EXTRACTED INFORMATION START

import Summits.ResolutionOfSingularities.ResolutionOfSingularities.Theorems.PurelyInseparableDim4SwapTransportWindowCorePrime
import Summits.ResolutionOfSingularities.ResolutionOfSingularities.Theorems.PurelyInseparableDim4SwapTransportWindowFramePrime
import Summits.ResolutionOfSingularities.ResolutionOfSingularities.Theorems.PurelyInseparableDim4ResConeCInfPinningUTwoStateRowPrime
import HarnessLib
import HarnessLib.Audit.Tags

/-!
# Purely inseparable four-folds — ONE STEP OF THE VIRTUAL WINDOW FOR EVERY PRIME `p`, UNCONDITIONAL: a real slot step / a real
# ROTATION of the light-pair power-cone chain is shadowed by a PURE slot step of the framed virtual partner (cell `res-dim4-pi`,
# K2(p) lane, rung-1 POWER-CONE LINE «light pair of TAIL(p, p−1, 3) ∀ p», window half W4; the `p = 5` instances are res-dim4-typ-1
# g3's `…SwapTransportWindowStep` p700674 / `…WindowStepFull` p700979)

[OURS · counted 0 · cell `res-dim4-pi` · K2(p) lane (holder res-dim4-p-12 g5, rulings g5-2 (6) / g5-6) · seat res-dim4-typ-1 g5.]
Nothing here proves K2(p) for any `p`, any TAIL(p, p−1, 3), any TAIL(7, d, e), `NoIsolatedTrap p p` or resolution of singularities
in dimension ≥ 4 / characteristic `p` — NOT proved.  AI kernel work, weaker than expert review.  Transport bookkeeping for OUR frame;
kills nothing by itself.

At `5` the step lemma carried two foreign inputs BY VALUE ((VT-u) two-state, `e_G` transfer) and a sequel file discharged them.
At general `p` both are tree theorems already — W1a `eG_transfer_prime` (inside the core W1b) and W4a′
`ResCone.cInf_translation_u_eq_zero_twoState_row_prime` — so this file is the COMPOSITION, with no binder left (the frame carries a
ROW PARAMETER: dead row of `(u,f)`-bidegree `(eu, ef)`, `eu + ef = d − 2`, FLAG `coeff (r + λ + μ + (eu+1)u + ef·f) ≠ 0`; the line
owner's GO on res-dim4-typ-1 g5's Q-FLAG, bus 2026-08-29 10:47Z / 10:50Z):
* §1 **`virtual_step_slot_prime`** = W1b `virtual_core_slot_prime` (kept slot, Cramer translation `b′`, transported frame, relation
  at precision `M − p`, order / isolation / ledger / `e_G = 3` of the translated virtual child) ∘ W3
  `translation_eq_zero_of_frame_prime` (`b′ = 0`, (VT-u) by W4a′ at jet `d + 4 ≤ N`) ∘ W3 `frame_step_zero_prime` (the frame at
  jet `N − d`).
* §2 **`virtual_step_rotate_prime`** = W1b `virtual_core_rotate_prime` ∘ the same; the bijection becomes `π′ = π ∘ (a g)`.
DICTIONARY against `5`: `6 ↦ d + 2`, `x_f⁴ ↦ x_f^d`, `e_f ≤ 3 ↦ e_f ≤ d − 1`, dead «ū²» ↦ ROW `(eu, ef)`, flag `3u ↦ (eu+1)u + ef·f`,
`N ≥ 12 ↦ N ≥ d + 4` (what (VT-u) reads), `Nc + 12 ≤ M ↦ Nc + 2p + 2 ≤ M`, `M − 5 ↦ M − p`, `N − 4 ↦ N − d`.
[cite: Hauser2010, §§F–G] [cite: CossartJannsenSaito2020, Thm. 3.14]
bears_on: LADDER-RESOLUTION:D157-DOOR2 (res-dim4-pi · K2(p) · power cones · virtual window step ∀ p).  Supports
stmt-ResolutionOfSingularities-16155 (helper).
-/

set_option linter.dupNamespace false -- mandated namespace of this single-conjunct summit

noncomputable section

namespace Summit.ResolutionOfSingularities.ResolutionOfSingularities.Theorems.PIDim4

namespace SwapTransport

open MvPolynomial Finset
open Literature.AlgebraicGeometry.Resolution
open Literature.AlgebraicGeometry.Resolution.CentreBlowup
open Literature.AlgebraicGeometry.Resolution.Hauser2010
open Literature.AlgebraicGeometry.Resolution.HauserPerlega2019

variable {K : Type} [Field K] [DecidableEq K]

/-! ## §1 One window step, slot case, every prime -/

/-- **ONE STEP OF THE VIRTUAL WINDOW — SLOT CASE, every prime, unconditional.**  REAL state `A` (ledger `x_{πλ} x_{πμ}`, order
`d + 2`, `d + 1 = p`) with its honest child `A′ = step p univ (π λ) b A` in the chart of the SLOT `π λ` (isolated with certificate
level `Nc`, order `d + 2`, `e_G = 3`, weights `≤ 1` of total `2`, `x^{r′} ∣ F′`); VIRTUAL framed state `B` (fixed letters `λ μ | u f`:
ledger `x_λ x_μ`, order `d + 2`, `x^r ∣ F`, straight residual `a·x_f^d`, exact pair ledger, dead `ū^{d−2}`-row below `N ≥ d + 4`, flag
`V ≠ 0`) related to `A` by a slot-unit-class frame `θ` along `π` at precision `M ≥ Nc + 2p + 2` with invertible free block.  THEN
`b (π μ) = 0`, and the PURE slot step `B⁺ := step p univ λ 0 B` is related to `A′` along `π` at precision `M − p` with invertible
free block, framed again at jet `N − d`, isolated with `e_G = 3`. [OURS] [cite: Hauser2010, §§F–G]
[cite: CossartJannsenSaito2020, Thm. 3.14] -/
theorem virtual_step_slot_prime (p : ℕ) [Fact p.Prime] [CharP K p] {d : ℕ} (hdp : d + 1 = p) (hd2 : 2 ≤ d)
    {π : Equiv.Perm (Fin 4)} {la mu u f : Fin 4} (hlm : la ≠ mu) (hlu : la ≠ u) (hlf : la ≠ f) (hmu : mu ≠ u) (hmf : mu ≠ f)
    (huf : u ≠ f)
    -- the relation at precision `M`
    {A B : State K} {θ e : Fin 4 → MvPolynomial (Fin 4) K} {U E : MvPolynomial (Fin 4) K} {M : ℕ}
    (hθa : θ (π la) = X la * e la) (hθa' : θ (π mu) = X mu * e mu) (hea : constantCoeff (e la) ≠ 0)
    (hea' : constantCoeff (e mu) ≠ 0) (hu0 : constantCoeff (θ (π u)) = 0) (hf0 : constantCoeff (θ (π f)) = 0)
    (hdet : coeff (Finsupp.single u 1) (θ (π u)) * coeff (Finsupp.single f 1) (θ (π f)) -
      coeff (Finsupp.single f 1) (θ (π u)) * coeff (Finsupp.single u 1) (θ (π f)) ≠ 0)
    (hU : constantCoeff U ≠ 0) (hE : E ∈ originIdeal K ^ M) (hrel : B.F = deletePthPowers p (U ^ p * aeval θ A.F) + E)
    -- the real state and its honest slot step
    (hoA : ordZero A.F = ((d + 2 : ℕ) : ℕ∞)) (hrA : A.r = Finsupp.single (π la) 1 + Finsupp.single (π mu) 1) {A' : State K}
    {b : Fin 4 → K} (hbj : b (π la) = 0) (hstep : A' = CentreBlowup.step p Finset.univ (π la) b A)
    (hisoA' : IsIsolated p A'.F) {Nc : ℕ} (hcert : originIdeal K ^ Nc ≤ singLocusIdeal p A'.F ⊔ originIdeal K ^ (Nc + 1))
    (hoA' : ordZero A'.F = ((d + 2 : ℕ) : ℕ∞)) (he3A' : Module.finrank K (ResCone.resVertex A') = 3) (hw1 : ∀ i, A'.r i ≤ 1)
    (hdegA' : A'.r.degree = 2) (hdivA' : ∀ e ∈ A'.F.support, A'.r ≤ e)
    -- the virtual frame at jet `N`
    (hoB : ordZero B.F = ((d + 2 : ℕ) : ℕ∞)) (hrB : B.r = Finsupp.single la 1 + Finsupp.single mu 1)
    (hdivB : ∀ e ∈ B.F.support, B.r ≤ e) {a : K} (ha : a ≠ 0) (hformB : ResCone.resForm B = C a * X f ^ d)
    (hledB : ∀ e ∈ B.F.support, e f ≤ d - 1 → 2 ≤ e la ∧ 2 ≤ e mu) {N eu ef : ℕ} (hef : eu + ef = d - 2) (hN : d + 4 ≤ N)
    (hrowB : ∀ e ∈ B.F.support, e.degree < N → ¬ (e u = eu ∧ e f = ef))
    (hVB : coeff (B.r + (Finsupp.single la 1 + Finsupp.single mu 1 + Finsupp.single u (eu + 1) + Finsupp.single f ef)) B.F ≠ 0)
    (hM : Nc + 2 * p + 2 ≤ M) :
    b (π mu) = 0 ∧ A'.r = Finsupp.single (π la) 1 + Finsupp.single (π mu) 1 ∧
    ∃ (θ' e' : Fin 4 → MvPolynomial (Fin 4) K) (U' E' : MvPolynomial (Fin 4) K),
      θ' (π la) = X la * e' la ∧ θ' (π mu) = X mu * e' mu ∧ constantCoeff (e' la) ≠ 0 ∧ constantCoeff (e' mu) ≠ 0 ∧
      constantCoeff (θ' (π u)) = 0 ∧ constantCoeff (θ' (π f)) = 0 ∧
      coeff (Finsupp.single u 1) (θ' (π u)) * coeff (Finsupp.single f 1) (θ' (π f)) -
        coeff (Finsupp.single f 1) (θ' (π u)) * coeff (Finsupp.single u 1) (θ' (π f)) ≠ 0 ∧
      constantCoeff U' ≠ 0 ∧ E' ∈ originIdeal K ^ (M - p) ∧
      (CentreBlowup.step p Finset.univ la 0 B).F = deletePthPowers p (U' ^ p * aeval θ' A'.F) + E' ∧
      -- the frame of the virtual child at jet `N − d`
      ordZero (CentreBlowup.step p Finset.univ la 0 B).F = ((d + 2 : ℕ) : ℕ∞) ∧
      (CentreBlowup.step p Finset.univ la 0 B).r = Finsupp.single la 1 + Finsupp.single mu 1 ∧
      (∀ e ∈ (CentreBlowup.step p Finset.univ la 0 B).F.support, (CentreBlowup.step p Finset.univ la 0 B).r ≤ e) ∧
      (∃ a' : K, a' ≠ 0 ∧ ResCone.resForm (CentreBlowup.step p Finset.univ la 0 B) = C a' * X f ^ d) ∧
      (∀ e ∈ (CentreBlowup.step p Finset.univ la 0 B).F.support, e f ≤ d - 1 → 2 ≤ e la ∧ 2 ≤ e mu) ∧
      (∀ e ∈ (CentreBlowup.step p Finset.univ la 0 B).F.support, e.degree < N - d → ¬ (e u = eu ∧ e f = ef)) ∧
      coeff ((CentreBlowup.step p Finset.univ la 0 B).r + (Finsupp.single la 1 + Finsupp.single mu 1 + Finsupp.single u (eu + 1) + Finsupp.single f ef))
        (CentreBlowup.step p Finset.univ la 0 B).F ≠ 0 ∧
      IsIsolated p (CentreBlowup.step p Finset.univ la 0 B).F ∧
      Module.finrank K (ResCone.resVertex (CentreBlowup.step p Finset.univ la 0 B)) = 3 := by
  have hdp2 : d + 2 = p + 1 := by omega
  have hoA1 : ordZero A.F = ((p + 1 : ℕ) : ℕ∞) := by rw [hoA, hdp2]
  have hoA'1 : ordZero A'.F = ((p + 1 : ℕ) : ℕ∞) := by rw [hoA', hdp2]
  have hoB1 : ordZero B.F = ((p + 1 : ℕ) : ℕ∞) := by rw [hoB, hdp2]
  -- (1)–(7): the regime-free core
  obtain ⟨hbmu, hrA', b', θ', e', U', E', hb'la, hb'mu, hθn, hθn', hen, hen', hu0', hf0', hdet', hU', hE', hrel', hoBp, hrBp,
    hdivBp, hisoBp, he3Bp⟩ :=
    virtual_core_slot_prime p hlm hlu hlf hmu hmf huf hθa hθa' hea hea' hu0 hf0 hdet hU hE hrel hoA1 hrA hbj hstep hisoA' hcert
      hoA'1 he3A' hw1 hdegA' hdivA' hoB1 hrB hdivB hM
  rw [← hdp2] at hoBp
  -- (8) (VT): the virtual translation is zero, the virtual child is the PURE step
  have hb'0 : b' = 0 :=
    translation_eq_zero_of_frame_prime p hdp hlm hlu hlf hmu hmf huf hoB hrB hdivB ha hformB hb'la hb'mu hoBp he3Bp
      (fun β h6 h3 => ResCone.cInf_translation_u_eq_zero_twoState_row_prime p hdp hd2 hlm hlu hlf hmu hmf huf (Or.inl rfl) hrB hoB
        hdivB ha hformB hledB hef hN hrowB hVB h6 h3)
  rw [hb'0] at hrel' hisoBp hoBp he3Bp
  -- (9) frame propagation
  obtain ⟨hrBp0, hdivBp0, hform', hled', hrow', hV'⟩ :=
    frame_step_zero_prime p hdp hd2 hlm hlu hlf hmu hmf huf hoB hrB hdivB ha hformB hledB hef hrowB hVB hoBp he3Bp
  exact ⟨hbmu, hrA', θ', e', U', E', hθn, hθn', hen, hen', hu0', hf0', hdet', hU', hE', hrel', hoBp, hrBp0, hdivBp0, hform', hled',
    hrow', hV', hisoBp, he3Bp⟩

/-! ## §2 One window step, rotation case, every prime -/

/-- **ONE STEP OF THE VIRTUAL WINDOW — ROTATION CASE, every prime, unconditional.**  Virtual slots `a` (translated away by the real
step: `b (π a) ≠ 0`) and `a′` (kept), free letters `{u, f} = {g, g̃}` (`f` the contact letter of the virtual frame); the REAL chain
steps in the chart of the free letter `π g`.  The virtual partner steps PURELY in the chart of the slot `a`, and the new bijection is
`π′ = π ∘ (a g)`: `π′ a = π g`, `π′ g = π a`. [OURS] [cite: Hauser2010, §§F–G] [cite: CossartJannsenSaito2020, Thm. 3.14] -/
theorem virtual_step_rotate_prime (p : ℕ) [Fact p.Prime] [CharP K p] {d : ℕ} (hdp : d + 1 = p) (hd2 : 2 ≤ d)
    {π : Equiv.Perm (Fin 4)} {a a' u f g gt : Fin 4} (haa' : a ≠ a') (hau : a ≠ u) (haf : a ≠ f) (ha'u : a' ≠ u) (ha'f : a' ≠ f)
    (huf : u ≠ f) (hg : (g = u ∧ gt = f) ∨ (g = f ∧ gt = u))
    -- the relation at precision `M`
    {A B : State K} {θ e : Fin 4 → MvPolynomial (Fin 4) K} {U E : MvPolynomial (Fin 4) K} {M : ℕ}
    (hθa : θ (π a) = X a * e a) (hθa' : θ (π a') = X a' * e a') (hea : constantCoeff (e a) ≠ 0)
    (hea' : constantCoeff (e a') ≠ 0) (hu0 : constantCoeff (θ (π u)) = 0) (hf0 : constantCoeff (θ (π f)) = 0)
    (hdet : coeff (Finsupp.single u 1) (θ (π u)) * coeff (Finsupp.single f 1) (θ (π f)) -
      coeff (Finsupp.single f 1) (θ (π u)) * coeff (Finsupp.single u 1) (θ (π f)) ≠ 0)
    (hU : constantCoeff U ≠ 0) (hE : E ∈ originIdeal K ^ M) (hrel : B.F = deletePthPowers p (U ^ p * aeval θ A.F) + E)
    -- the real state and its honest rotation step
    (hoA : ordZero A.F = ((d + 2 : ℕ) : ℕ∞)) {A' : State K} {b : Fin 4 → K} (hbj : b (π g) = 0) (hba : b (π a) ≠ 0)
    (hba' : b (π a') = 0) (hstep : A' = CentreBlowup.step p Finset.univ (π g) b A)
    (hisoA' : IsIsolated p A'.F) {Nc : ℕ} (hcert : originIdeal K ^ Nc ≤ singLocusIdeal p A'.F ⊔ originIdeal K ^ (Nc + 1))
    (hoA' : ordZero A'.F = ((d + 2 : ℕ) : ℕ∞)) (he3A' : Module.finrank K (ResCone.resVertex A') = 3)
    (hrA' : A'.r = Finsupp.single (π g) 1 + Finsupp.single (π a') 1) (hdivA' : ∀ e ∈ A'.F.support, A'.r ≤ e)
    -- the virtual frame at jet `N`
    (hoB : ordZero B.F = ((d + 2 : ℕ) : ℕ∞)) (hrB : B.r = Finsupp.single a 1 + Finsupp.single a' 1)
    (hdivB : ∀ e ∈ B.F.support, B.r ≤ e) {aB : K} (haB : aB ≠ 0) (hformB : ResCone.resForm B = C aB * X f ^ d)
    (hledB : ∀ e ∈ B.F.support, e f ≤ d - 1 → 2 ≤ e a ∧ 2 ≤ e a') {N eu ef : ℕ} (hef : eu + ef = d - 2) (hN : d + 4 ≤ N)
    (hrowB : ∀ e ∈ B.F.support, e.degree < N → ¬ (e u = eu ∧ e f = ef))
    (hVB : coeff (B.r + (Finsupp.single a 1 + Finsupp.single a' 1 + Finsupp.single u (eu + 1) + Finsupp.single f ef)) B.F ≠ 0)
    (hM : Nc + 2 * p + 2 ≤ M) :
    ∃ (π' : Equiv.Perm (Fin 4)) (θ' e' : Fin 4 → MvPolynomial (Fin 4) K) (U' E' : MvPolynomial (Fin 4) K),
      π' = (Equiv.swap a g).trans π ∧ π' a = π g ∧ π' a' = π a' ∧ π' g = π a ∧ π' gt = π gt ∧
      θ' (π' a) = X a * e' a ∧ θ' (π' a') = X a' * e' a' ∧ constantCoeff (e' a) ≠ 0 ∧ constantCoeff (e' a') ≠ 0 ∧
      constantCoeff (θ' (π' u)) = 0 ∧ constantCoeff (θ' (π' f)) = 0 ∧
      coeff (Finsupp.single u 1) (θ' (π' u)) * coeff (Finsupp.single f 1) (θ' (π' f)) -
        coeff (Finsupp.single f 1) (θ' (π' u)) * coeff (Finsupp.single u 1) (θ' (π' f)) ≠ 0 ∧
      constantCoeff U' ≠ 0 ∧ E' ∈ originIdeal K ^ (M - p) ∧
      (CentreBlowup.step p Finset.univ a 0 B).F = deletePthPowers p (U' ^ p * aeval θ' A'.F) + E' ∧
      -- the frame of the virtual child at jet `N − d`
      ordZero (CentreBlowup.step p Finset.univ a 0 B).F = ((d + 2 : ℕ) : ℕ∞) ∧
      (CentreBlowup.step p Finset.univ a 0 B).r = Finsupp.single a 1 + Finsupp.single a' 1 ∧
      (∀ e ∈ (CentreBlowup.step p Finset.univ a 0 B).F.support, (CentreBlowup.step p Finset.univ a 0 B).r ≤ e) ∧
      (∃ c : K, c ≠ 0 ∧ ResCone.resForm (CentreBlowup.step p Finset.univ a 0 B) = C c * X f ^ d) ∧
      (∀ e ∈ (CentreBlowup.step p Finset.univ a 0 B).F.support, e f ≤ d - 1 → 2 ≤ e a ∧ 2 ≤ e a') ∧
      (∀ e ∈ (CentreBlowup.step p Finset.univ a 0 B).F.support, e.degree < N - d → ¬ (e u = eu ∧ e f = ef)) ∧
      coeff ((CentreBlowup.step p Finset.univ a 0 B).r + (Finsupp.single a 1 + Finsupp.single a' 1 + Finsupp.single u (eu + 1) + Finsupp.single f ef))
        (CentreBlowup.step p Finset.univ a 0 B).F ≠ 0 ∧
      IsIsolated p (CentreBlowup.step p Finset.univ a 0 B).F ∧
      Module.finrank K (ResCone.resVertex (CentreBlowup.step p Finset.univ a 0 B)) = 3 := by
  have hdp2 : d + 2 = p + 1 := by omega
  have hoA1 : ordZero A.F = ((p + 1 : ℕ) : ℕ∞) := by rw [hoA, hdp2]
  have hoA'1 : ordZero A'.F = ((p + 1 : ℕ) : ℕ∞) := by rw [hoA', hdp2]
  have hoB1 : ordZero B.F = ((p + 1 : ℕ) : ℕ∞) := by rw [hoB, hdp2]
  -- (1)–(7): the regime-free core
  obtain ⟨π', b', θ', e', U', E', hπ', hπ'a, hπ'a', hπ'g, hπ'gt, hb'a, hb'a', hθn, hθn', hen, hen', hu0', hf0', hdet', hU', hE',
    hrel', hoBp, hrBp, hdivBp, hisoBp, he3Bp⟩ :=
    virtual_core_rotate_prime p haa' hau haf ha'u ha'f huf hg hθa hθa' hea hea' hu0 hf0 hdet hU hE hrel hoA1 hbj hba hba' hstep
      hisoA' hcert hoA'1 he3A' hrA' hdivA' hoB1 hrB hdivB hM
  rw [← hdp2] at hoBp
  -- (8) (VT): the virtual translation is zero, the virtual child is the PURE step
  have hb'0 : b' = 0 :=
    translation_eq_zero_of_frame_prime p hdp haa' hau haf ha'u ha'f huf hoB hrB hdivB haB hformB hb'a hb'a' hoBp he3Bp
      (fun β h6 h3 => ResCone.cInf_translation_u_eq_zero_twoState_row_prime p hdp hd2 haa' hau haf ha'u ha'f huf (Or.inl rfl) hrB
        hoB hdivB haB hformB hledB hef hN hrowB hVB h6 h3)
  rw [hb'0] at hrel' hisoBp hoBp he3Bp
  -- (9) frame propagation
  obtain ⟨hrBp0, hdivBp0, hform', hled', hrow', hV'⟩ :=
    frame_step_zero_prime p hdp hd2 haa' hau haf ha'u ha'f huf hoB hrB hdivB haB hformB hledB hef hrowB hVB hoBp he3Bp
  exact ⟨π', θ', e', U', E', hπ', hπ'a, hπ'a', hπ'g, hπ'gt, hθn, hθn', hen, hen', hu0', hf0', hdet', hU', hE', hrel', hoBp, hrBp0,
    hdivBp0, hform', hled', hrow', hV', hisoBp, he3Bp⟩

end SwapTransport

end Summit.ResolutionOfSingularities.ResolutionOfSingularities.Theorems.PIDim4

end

EXTRACTED INFORMATION END

## TO DO
If a line in the records above holds the string "translated", copy it out.

## TASK RESPONSE
  at precision `M − p`, order / isolation / ledger / `e_G = 3` of the translated virtual child) ∘ W3
/-- **ONE STEP OF THE VIRTUAL WINDOW — ROTATION CASE, every prime, unconditional.**  Virtual slots `a` (translated away by the real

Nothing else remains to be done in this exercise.